SELINGKUH

SELINGKUH
Berita Perselingkuhan


__ADS_3

Tia terbaring di kamar rawat inap klinik Dokter Vanny. Ia baru saja melakukan prosedur kuretase. Perut bawahnya masih terasa nyeri meski sudah minum obat pereda nyeri. Di sini, sendirian, tidak ada siapapun di saat saat paling berat dalam hidupnya. Di aniaya, nyaris di perkosa, dan kini harus kehilangan bayi dalam kandungannya, semua terjadi bersamaan, menghancurkan hidupnya, dan Zaky tak ada di sampingnya.


Tia mencoba menutup matanya. Entah apa lagi hal buruk yang mungkin terjadi esok pagi, Tia mengumpulkan sisa sisa harapannya untuk menghadapi kemungkinan itu. Melapor ke polisi, dia harus mengumpulkan bukti, juga harus menahan Zaky agar tidak menyerang Benny. Bahkan harus was was jika Benny mungkin saja menyerang Tia, Zaky atau anak anak. Tidak. Tia tidak mau. Ia bahkan tidak sanggup membayangkannya. Mengingat betapa teganya Benny menginjak dirinya yang tengah hamil, Benny pasti tega melakukan yang lain juga.


Mungkin aku harus menjalankan ini seperti yang dia katakan. Anggaplah ini sebuah perselingkuhan, lalu aku hanya tinggal berharap Zaky memaafkanku.

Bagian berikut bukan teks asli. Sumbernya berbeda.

import Summits.QuantumAdvantage.QuantumAdvantage.Theorems.LinnikCubicClassGroupsDegreeOnePrimesEscapeDivisionPNTIntervals
import Summits.QuantumAdvantage.QuantumAdvantage.Theorems.LinnikCubicClassGroupsDegreeOnePrimesEscapeSplittingTypeDivision
import Summits.QuantumAdvantage.QuantumAdvantage.Theorems.LinnikCubicClassGroupsDegreeOnePrimesEscapeSplitPrimesPNT
import Summits.QuantumAdvantage.QuantumAdvantage.Theorems.LinnikCubicClassGroupsDegreeOnePrimesEscapeSplittingTypePNTGaloisPrime
import Summits.QuantumAdvantage.QuantumAdvantage.Theorems.LinnikCubicClassGroupsDegreeOnePrimesEscapeSplittingTypePNTPureCubic
import HarnessLib

/-!
# Primes with a prescribed splitting type in every interval `(x, 2x]`, `x ≥ |d_K|^L`

Topic `Summits/QuantumAdvantage/QuantumAdvantage/Theorems`, cell B2b-1 (linnik-cubic), PART A (gen 11);
helper toward the crux `DegreeOnePrimesEscape` (stmt-QuantumAdvantage-11543) of route
`LinnikCubicClassGroups`.  HONEST FRAMING: the value of this file is a THEOREM (kernel-checked, GRH-free,
Siegel-free, no hypothesis) — NOT summit progress.

Bertrand-type consequences of the division prime number theorem in intervals
(`exists_frobenius_division_mem_Ioc`, gen 10) read through the splitting-type dictionaries of this generation:

* `exists_prime_splittingType_mem_Ioc_of_symmetric` — for an `S_n`-field `K` of degree `n`, EVERY partition
  `T` of `n` and every `x ≥ |d_K|^L`: a prime `p ∈ (x, 2x]` with `splittingType K p = T`;
* `exists_splitPrime_mem_Ioc` — for EVERY number field `K` of degree `n > 1` and every `x ≥ |d_K|^L`: a prime
  `p ∈ (x, 2x]` that splits completely in `K`;
* `exists_prime_splittingType_mem_Ioc_cubic` — every non-Galois cubic field: primes of each of the three
  splitting types `{1,1,1}, {1,2}, {3}` in every `(x, 2x]`, `x ≥ |d_K|^L`;
* `exists_inertPrime_mem_Ioc_cyclicCubic` — every cyclic cubic field: an inert prime in every `(x, 2x]`.

Unconditional, `L = L(n)` inexplicit. [cite: LagariasMontgomeryOdlyzko1979, Theorem 1.1]
-/

noncomputable section

open scoped NumberField nonZeroDivisors
open Finset Real Ideal NumberField
open Literature.NumberTheory.NumberFields Literature.NumberTheory.LFunctions
  Literature.NumberTheory.LFunctions.NumberField

namespace Summit.QuantumAdvantage.QuantumAdvantage.Theorems.DegreeOnePrimesEscape

set_option maxHeartbeats 1600000 in
/-- **Every splitting type in every interval `(x, 2x]`, `x ≥ |d_K|^L`, for `S_n`-fields.**  Unconditional.
[cite: LagariasMontgomeryOdlyzko1979, Theorem 1.1] -/
theorem exists_prime_splittingType_mem_Ioc_of_symmetric (n : ℕ) [NeZero n] (hn : 1 < n) :
    ∃ L : ℝ, 0 < L ∧ ∀ (K : Type) [Field K] [NumberField K], Module.finrank ℚ K = n →
      (∀ (M : Type) [Field M] [NumberField M] [IsGalois ℚ M],
        (K →ₐ[ℚ] M) → n.factorial ≤ Module.finrank ℚ M) →
      ∀ T : Multiset ℕ, T.sum = n → (∀ f ∈ T, 0 < f) →
        ∀ x : ℝ, ((NumberField.discr K).natAbs : ℝ) ^ L ≤ x →
          ∃ p : ℕ, p.Prime ∧ x < p ∧ (p : ℝ) ≤ 2 * x ∧ splittingType K p = T := by
  classical
  have hnf : 1 < n.factorial := lt_of_lt_of_le hn (Nat.self_le_factorial n)
  obtain ⟨L₀, hL₀, h⟩ := exists_frobenius_division_mem_Ioc n.factorial hnf
  refine ⟨n.factorial * L₀, by positivity, fun K _ _ hK hSn T hTsum hTpos x hx => ?_⟩
  obtain ⟨N, _, _, hGal, hdeg, K', e, ψ, hstab, hdN⟩ := symmetricClosure n K hK hSn
  haveI := hGal
  set d : ℝ := ((NumberField.discr K).natAbs : ℝ) with hd
  have hd3 : (3 : ℝ) ≤ d := three_le_natAbs_discr_real K (by rw [hK]; exact hn)
  have hxN : ((NumberField.discr N).natAbs : ℝ) ^ L₀ ≤ x := by
    have hdNR : ((NumberField.discr N).natAbs : ℝ) ≤ d ^ (n.factorial : ℝ) := by
      rw [Real.rpow_natCast, hd]; exact_mod_cast hdN
    calc ((NumberField.discr N).natAbs : ℝ) ^ L₀ ≤ (d ^ (n.factorial : ℝ)) ^ L₀ :=
          Real.rpow_le_rpow (Nat.cast_nonneg _) hdNR hL₀.le
      _ = d ^ ((n.factorial : ℝ) * L₀) := by rw [← Real.rpow_mul (by linarith)]
      _ ≤ x := hx
  have hcardFin : Fintype.card (Fin n) = n := Fintype.card_fin n
  obtain ⟨τ, hτ⟩ := exists_fullCycleType_eq (α := Fin n) T (by rw [hcardFin]; exact hTsum) hTpos
  rw [hcardFin] at hτ
  obtain ⟨p, hp, hxp, hp2, hpN, hfrob⟩ := h N hdeg (ψ.symm τ) x hxN
  refine ⟨p, hp, hxp, hp2, ?_⟩
  rw [ArithmeticallyEquivalent.of_algEquiv e p hp,
    (frobenius_division_iff_splittingType_eq K' ψ hstab (ψ.symm τ) hp hpN).mp hfrob, MulEquiv.apply_symm_apply, hτ]

set_option maxHeartbeats 1600000 in
/-- **A completely split prime in every interval `(x, 2x]`, `x ≥ |d_K|^L`, for every number field `K` of
degree `n > 1`.**  Unconditional. [cite: LagariasMontgomeryOdlyzko1979, Theorem 1.1] -/
theorem exists_splitPrime_mem_Ioc (n : ℕ) (hn : 1 < n) :
    ∃ L : ℝ, 0 < L ∧ ∀ (K : Type) [Field K] [NumberField K], Module.finrank ℚ K = n →
      ∀ x : ℝ, ((NumberField.discr K).natAbs : ℝ) ^ L ≤ x →
        ∃ p : ℕ, p.Prime ∧ x < p ∧ (p : ℝ) ≤ 2 * x ∧ splittingType K p = Multiset.replicate n 1 := by
  classical
  have hdeg : ∀ m : ℕ, ∃ L : ℝ, 0 < L ∧ (1 < m → ∀ (N : Type) [Field N] [NumberField N] [IsGalois ℚ N],
      Module.finrank ℚ N = m → ∀ σ : N ≃ₐ[ℚ] N, ∀ x : ℝ, ((NumberField.discr N).natAbs : ℝ) ^ L ≤ x →
        ∃ p : ℕ, p.Prime ∧ x < p ∧ (p : ℝ) ≤ 2 * x ∧ ¬ ((p : ℤ) ∣ NumberField.discr N) ∧
          ∃ (Q : Ideal (𝓞 N)) (_ : Q.IsMaximal) (_ : Q.LiesOver (span {(p : ℤ)})) (φ g : N ≃ₐ[ℚ] N),
            IsArithFrobAt ℤ φ Q ∧ Q.inertia (N ≃ₐ[ℚ] N) = ⊥ ∧
              Subgroup.zpowers (g * φ * g⁻¹) = Subgroup.zpowers σ) := by
    intro m
    by_cases hm : 1 < m
    · obtain ⟨L, hL, h⟩ := exists_frobenius_division_mem_Ioc m hm
      exact ⟨L, hL, fun _ => h⟩
    · exact ⟨1, one_pos, fun h => absurd h hm⟩
  choose Lf hLf hI using hdeg
  set S : Finset ℕ := Finset.range (n.factorial + 1) with hS
  set L : ℝ := (n.factorial : ℝ) * ∑ m ∈ S, Lf m with hL
  have hmemS : ∀ m ≤ n.factorial, m ∈ S := fun m hm => Finset.mem_range.mpr (Nat.lt_succ_of_le hm)
  have hsum1 : ∀ m ≤ n.factorial, Lf m ≤ ∑ m ∈ S, Lf m := fun m hm =>
    Finset.single_le_sum (f := Lf) (fun i _ => (hLf i).le) (hmemS m hm)
  have hLpos : 0 < L := by
    have : 0 < ∑ m ∈ S, Lf m := lt_of_lt_of_le (hLf 0) (hsum1 0 (Nat.zero_le _))
    rw [hL]; positivity
  refine ⟨L, hLpos, fun K _ _ hK x hx => ?_⟩
  obtain ⟨N, _, _, hGal, hNle, hKN, ⟨f⟩, hsep, hdN⟩ := exists_galoisClosure K
  haveI := hGal
  rw [hK] at hNle hKN
  set m := Module.finrank ℚ N with hmdef
  have hm1 : 1 < m := lt_of_lt_of_le hn hKN
  set d : ℝ := ((NumberField.discr K).natAbs : ℝ) with hd
  have hd3 : (3 : ℝ) ≤ d := three_le_natAbs_discr_real K (by rw [hK]; exact hn)
  have hd1 : (1 : ℝ) ≤ d := by linarith
  have hxN : ((NumberField.discr N).natAbs : ℝ) ^ Lf m ≤ x := by
    have hdNR : ((NumberField.discr N).natAbs : ℝ) ≤ d ^ (m : ℝ) := by
      rw [Real.rpow_natCast, hd]; exact_mod_cast hdN
    have h3 : (m : ℝ) * Lf m ≤ L := by
      rw [hL]
      have hmf : (m : ℝ) ≤ n.factorial := by exact_mod_cast hNle
      exact mul_le_mul hmf (hsum1 m hNle) (hLf m).le (by positivity)
    calc ((NumberField.discr N).natAbs : ℝ) ^ Lf m ≤ (d ^ (m : ℝ)) ^ Lf m :=
          Real.rpow_le_rpow (Nat.cast_nonneg _) hdNR (hLf m).le
      _ = d ^ ((m : ℝ) * Lf m) := by rw [← Real.rpow_mul (by linarith)]
      _ ≤ d ^ L := Real.rpow_le_rpow_of_exponent_le hd1 h3
      _ ≤ x := hx
  obtain ⟨p, hp, hxp, hp2, hpN, hfrob⟩ := hI m hm1 N rfl 1 x hxN
  refine ⟨p, hp, hxp, hp2, ?_⟩
  rw [← hK]
  exact (splitsCompletely_iff_frobenius_division_one f hsep hp hpN).mpr hfrob

/-- **The three splitting types of a non-Galois cubic field in every interval `(x, 2x]`, `x ≥ |d_K|^L`.**
Unconditional. [cite: LagariasMontgomeryOdlyzko1979, Theorem 1.1] -/
theorem exists_prime_splittingType_mem_Ioc_cubic :
    ∃ L : ℝ, 0 < L ∧ ∀ (K : Type) [Field K] [NumberField K], Module.finrank ℚ K = 3 → ¬ IsGalois ℚ K →
      ∀ x : ℝ, ((NumberField.discr K).natAbs : ℝ) ^ L ≤ x →
        (∃ p : ℕ, p.Prime ∧ x < p ∧ (p : ℝ) ≤ 2 * x ∧ splittingType K p = {1, 1, 1}) ∧
        (∃ p : ℕ, p.Prime ∧ x < p ∧ (p : ℝ) ≤ 2 * x ∧ splittingType K p = {1, 2}) ∧
        (∃ p : ℕ, p.Prime ∧ x < p ∧ (p : ℝ) ≤ 2 * x ∧ splittingType K p = {3}) := by
  obtain ⟨L, hL, h⟩ := exists_prime_splittingType_mem_Ioc_of_symmetric 3 (by norm_num)
  refine ⟨L, hL, fun K _ _ h3 hKng x hx => ?_⟩
  have hS := h K h3 (fun M _ _ _ f => factorial_three_le_finrank_of_not_isGalois h3 hKng M f)
  exact ⟨hS {1, 1, 1} (by decide) (by decide) x hx, hS {1, 2} (by decide) (by decide) x hx,
    hS {3} (by decide) (by decide) x hx⟩

set_option maxHeartbeats 1600000 in
/-- **An inert prime in every interval `(x, 2x]`, `x ≥ |d_K|^L`, for every cyclic cubic field.**
Unconditional. [cite: LagariasMontgomeryOdlyzko1979, Theorem 1.1] -/
theorem exists_inertPrime_mem_Ioc_cyclicCubic :
    ∃ L : ℝ, 0 < L ∧ ∀ (K : Type) [Field K] [NumberField K] [IsGalois ℚ K], Module.finrank ℚ K = 3 →
      ∀ x : ℝ, ((NumberField.discr K).natAbs : ℝ) ^ L ≤ x →
        ∃ p : ℕ, p.Prime ∧ x < p ∧ (p : ℝ) ≤ 2 * x ∧ splittingType K p = {3} := by
  classical
  obtain ⟨L, hL, h⟩ := exists_frobenius_division_mem_Ioc 3 (by norm_num)
  refine ⟨L, hL, fun K _ _ _ h3 x hx => ?_⟩
  haveI := Fact.mk Nat.prime_three
  have hcard : Nat.card (K ≃ₐ[ℚ] K) = 3 := by rw [IsGalois.card_aut_eq_finrank, h3]
  obtain ⟨σ, hσ⟩ : ∃ σ : K ≃ₐ[ℚ] K, σ ≠ 1 := by
    by_contra hall
    push Not at hall
    have : Nat.card (K ≃ₐ[ℚ] K) = 1 :=
      Nat.card_eq_one_iff_unique.mpr ⟨⟨fun a b => by rw [hall a, hall b]⟩, ⟨1⟩⟩
    omega
  obtain ⟨p, hp, hxp, hp2, -, Q, hQmax, hQover, φ, g, hφ, hI, hg⟩ := h K h3 σ x hx
  refine ⟨p, hp, hxp, hp2, ?_⟩
  -- `φ ≠ 1` (its conjugate generates `⟨σ⟩ ≠ ⊥`), so `φ` has order `3` and `p` is inert
  have hφ1 : φ ≠ 1 := by
    intro h1
    rw [h1, mul_one, mul_inv_cancel, Subgroup.zpowers_one_eq_bot, eq_comm, Subgroup.zpowers_eq_bot] at hg
    exact hσ hg
  have hord : orderOf φ = 3 := by
    have hdvd : orderOf φ ∣ 3 := hcard ▸ orderOf_dvd_natCard φ
    rcases (Nat.dvd_prime Nat.prime_three).mp hdvd with h1 | h2
    · exact absurd (orderOf_eq_one_iff.mp h1) hφ1
    · exact h2
  rw [splittingType_eq_replicate_orderOf hp Q hφ hI, h3, hord]
  rfl

end Summit.QuantumAdvantage.QuantumAdvantage.Theorems.DegreeOnePrimesEscape

end
/-- **`‖g‖₂² = ‖g_ev‖₂² + ‖g_od‖₂²`** for the even part `g_ev = ½(g + g(-·))` and the odd part
`g_od = ½(g − g(-·))` of a test function (parallelogram identity pointwise and `∫ |g(-t)|² = ∫ |g|²`;
Suzuki 2026 §4.5: "`‖v‖² = ‖v⁺‖² + ‖v⁻‖²` for the denominator").
[cite: Suzuki2026, §4.5 (proof of (4.10))] -/
theorem integral_norm_sq_evenPart_add_oddPart {g : ℝ → ℂ} (hg : IsWeilTest g) :
    (∫ t, ‖(g t + g (-t)) / 2‖ ^ 2) + ∫ t, ‖(g t - g (-t)) / 2‖ ^ 2 = ∫ t, ‖g t‖ ^ 2 := by
  rw [← integral_add hg.evenPart.integrable_norm_sq hg.oddPart.integrable_norm_sq]
  simp_rw [norm_sq_half_add_add_norm_sq_half_sub]
  rw [integral_div, integral_add hg.integrable_norm_sq hg.comp_neg.integrable_norm_sq,
    integral_neg_eq_self (fun t : ℝ ↦ ‖g t‖ ^ 2) volume]
  ring

/-- **The parity split of the ground energy**: `ε(a) = min (ε_ev(a), ε_od(a))` for every `a`
(Suzuki 2026, §4.5, eq. (4.10) `λ_a = min(λ_a⁺, λ_a⁻)`, with his proof: `≤` because the even and
odd spheres are sub-spheres; `≥` because for a normalised window test `g = g_ev + g_od` one has
`Q(g) = Q(g_ev) + Q(g_od)` — the cross terms vanish, `weilQuadratic_eq_evenPart_add_oddPart`,
Connes–Consani's `QW_λ = QW_λ⁺ ⊕ QW_λ⁻` — and `‖g_ev‖² + ‖g_od‖² = 1`, so
`Re Q(g) ≥ ε_ev‖g_ev‖² + ε_od‖g_od‖² ≥ min(ε_ev, ε_od)`). For `a ≤ 0` all three are the junk value
`0`. [cite: Suzuki2026, §4.5 eq. (4.10) (arXiv p. 18)] -/
theorem weilGroundEnergy_eq_min_even_odd (a : ℝ) :
    weilGroundEnergy a = min (weilEvenGroundEnergy a) (weilOddGroundEnergy a) := by
  refine le_antisymm (le_min (weilGroundEnergy_le_weilEvenGroundEnergy a)
    (weilGroundEnergy_le_weilOddGroundEnergy a)) ?_
  rcases le_or_gt a 0 with ha | ha
  · rw [weilEvenGroundEnergy_of_nonpos ha, weilOddGroundEnergy_of_nonpos ha,
      weilGroundEnergy_of_nonpos ha, min_self]
  · rw [weilGroundEnergy_eq_sInf]
    refine le_sInf_weilWindowSphereValues (weilWindowSphereValues_top_nonempty ha)
      fun g hg hs _ hn ↦ ?_
    set E : ℝ := weilEvenGroundEnergy a with hE
    set O : ℝ := weilOddGroundEnergy a with hO
    -- even and odd parts: test functions on the same window, of the right parity
    have het : IsWeilTest fun t ↦ (g t + g (-t)) / 2 := hg.evenPart
    have hot : IsWeilTest fun t ↦ (g t - g (-t)) / 2 := hg.oddPart
    have hes : tsupport (fun t ↦ (g t + g (-t)) / 2) ⊆ Icc (-a) a :=
      tsupport_subset_Icc_of_symm hs fun s h1 h2 ↦ by simp only [h1, h2, add_zero, zero_div]
    have hos : tsupport (fun t ↦ (g t - g (-t)) / 2) ⊆ Icc (-a) a :=
      tsupport_subset_Icc_of_symm hs fun s h1 h2 ↦ by simp only [h1, h2, sub_zero, zero_div]
    have heven : ∀ t, (fun t ↦ (g t + g (-t)) / 2) (-t) = (fun t ↦ (g t + g (-t)) / 2) t := by
      intro t
      simp only [neg_neg]
      ring
    have hodd : ∀ t, (fun t ↦ (g t - g (-t)) / 2) (-t) = -(fun t ↦ (g t - g (-t)) / 2) t := by
      intro t
      simp only [neg_neg]
      ring
    -- the two homogeneous bounds and the norm identity
    have hEb := weilEvenGroundEnergy_mul_le_re het hes heven
    have hOb := weilOddGroundEnergy_mul_le_re hot hos hodd
    set Ne : ℝ := ∫ t, ‖(g t + g (-t)) / 2‖ ^ 2 with hNe
    set No : ℝ := ∫ t, ‖(g t - g (-t)) / 2‖ ^ 2 with hNo
    have hNe0 : 0 ≤ Ne := integral_nonneg fun _ ↦ by positivity
    have hNo0 : 0 ≤ No := integral_nonneg fun _ ↦ by positivity
    have hsum : Ne + No = 1 := by rw [hNe, hNo, integral_norm_sq_evenPart_add_oddPart hg, hn]
    have hQ : (weilQuadratic g).re =
        (weilQuadratic fun t ↦ (g t + g (-t)) / 2).re +
          (weilQuadratic fun t ↦ (g t - g (-t)) / 2).re := by
      rw [weilQuadratic_eq_evenPart_add_oddPart hg, Complex.add_re]
    have h1 : min E O * Ne ≤ E * Ne := mul_le_mul_of_nonneg_right (min_le_left _ _) hNe0
    have h2 : min E O * No ≤ O * No := mul_le_mul_of_nonneg_right (min_le_right _ _) hNo0
    calc min E O = min E O * Ne + min E O * No := by rw [← mul_add, hsum, mul_one]
      _ ≤ E * Ne + O * No := add_le_add h1 h2
      _ ≤ (weilQuadratic fun t ↦ (g t + g (-t)) / 2).re +
            (weilQuadratic fun t ↦ (g t - g (-t)) / 2).re := add_le_add hEb hOb
      _ = (weilQuadratic g).re := hQ.symm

Tapi percayalah. Semua tidak akan sesederhana itu bagi seorang zaky.


---


Zaky melempar tubuhnya di atas ranjang. Ia baru saja selesai mandi. Ponselnya sudah kering tapi tetap tidak mau menyala. Padahal ia ingin sekali melakukan video call dengan anak anak.


Aku rindu sekali pada putriku. Juga pada Tia. Mereka sedang apa ya? mungkin saja bercanda di kamar bermain. Ingin sekali memeluk mereka. Hmm.. besok aku akan video call dengan ponsel Robi.


---


Pagi hari matahari bersinar dengan cerah. Langit biru menyapa dengan gundukan awan putih kecil menemaninya. Hari sempurna bagi semua orang, tapi tidak untuk sebagian lain.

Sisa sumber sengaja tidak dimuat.